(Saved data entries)
»»

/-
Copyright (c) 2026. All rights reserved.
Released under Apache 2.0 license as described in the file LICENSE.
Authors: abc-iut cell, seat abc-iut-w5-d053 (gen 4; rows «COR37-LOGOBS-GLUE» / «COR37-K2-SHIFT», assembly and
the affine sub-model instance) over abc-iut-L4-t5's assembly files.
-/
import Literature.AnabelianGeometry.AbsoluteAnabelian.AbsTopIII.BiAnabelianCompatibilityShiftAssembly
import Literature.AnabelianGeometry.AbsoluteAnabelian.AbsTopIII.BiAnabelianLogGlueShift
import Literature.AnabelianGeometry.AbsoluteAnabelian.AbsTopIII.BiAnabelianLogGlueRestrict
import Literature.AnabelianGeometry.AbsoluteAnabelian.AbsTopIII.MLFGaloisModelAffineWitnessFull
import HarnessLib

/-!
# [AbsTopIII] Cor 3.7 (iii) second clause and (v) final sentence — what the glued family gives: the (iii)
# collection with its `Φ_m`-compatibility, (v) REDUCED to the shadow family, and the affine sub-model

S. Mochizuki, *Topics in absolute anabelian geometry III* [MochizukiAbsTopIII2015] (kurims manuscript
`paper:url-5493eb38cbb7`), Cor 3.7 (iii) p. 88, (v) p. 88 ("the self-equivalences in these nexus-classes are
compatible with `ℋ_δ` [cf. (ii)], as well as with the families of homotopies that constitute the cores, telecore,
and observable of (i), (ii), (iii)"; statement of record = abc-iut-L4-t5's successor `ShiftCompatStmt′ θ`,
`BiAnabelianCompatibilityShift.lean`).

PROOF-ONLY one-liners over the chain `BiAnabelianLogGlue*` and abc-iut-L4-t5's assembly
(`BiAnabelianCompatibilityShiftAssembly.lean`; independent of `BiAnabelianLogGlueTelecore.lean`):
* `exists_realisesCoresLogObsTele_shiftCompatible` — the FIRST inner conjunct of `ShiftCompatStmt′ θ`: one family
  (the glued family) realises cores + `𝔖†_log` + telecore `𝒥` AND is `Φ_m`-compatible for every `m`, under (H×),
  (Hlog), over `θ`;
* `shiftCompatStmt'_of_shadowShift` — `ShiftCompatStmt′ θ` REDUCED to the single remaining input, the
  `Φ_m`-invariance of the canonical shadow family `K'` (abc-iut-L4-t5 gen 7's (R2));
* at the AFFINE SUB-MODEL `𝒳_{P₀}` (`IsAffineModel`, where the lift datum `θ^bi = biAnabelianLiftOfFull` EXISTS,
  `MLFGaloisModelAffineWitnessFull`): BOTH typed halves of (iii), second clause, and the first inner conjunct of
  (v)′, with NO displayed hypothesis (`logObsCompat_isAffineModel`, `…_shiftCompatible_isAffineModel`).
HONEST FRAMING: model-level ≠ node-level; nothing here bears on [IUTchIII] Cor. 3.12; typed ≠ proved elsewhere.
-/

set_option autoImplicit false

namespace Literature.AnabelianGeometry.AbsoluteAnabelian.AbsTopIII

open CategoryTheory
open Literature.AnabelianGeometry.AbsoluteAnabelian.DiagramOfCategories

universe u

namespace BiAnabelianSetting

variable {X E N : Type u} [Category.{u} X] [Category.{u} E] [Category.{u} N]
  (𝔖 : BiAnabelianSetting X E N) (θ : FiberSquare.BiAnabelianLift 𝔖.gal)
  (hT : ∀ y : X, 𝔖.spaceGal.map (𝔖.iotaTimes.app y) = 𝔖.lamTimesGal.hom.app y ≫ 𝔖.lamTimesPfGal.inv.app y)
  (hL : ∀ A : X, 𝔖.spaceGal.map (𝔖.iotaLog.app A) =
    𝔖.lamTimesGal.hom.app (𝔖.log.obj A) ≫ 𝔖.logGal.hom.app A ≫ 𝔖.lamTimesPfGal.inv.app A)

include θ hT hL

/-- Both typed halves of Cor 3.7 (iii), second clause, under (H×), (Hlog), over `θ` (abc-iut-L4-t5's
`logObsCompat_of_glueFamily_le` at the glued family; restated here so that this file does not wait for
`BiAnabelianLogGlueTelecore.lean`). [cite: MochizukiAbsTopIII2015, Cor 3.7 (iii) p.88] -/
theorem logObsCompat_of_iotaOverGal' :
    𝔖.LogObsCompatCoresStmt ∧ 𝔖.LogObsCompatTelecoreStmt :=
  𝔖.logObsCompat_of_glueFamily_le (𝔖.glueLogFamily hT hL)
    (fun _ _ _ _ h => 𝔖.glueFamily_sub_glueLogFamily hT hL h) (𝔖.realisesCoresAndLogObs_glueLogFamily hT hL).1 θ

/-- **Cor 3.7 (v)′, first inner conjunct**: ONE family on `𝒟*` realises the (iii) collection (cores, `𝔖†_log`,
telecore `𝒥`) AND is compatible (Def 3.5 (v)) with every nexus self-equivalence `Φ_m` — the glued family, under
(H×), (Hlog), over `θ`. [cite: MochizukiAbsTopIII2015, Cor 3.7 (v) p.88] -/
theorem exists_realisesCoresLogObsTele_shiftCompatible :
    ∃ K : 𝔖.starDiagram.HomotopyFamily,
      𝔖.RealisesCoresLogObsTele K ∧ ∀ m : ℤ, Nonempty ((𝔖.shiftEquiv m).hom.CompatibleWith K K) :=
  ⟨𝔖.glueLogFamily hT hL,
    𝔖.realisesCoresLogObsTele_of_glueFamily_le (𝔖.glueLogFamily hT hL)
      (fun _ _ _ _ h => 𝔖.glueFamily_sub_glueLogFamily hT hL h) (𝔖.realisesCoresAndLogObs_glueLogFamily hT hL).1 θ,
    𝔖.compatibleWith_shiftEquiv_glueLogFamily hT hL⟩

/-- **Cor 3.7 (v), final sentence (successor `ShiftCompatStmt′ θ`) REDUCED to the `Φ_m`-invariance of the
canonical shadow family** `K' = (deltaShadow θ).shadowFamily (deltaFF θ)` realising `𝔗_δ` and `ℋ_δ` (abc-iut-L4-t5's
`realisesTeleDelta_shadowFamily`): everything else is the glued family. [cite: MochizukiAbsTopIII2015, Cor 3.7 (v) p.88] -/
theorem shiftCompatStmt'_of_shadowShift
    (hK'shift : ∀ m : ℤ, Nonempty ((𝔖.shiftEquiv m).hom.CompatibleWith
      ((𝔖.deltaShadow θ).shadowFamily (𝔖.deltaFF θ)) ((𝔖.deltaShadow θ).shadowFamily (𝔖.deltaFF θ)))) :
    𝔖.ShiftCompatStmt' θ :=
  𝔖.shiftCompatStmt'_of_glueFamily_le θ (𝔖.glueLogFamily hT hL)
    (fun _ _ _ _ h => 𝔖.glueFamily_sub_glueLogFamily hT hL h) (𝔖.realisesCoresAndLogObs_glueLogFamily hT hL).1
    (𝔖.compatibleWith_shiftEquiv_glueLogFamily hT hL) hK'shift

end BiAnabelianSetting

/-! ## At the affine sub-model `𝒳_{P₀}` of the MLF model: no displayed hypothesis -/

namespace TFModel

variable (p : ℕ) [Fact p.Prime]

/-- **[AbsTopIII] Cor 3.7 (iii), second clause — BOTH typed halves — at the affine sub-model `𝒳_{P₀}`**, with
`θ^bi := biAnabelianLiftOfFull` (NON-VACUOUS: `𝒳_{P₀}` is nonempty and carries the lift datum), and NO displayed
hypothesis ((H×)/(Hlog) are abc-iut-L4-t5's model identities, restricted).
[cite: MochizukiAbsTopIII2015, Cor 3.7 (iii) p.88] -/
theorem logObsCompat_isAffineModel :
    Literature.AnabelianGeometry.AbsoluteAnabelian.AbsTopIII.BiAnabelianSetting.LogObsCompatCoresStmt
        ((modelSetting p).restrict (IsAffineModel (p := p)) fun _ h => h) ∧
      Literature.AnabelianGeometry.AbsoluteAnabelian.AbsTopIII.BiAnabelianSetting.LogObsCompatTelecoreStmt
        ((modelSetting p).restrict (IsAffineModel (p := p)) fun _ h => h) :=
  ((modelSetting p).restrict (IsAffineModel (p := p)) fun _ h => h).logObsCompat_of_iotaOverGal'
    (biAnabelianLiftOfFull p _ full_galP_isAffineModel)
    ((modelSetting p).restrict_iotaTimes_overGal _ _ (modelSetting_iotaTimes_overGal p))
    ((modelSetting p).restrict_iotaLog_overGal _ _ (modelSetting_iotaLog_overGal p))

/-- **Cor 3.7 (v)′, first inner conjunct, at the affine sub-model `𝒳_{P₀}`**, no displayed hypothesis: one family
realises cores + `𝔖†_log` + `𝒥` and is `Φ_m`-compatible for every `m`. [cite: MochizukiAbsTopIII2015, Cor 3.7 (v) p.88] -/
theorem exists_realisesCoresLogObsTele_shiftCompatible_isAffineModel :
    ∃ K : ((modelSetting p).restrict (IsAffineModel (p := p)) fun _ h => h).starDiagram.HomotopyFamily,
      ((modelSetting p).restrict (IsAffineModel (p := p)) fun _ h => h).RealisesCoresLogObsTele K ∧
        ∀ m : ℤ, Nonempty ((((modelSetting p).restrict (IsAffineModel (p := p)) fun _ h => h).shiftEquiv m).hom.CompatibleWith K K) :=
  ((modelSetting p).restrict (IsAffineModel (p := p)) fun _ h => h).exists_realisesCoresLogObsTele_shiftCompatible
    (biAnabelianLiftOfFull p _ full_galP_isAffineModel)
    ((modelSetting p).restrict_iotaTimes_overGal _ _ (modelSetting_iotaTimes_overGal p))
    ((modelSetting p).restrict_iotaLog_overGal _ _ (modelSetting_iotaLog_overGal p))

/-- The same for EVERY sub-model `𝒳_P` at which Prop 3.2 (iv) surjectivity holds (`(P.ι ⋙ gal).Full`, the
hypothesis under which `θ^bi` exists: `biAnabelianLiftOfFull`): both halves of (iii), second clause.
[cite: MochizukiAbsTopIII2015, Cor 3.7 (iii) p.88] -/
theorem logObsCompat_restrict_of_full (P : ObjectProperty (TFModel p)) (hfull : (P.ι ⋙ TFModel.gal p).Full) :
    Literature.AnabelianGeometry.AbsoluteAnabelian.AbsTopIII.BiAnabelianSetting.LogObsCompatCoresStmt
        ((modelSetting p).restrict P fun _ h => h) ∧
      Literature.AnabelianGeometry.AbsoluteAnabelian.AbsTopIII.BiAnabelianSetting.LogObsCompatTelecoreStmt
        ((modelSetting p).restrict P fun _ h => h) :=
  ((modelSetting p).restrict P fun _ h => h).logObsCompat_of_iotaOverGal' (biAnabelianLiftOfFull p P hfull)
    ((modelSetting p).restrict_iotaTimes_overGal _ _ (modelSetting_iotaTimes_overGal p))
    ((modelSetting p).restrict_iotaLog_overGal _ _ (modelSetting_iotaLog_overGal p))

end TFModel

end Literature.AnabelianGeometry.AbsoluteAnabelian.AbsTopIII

««

Copy range, inclusive: the line holding "HONEST FRAMING: model-level" to the line holding "(𝔖 : BiAnabelianSetting". Reproduce exactly those lines of the records above and no others.

HONEST FRAMING: model-level ≠ node-level; nothing here bears on [IUTchIII] Cor. 3.12; typed ≠ proved elsewhere.
-/

set_option autoImplicit false

namespace Literature.AnabelianGeometry.AbsoluteAnabelian.AbsTopIII

open CategoryTheory
open Literature.AnabelianGeometry.AbsoluteAnabelian.DiagramOfCategories

universe u

namespace BiAnabelianSetting

variable {X E N : Type u} [Category.{u} X] [Category.{u} E] [Category.{u} N]
  (𝔖 : BiAnabelianSetting X E N) (θ : FiberSquare.BiAnabelianLift 𝔖.gal)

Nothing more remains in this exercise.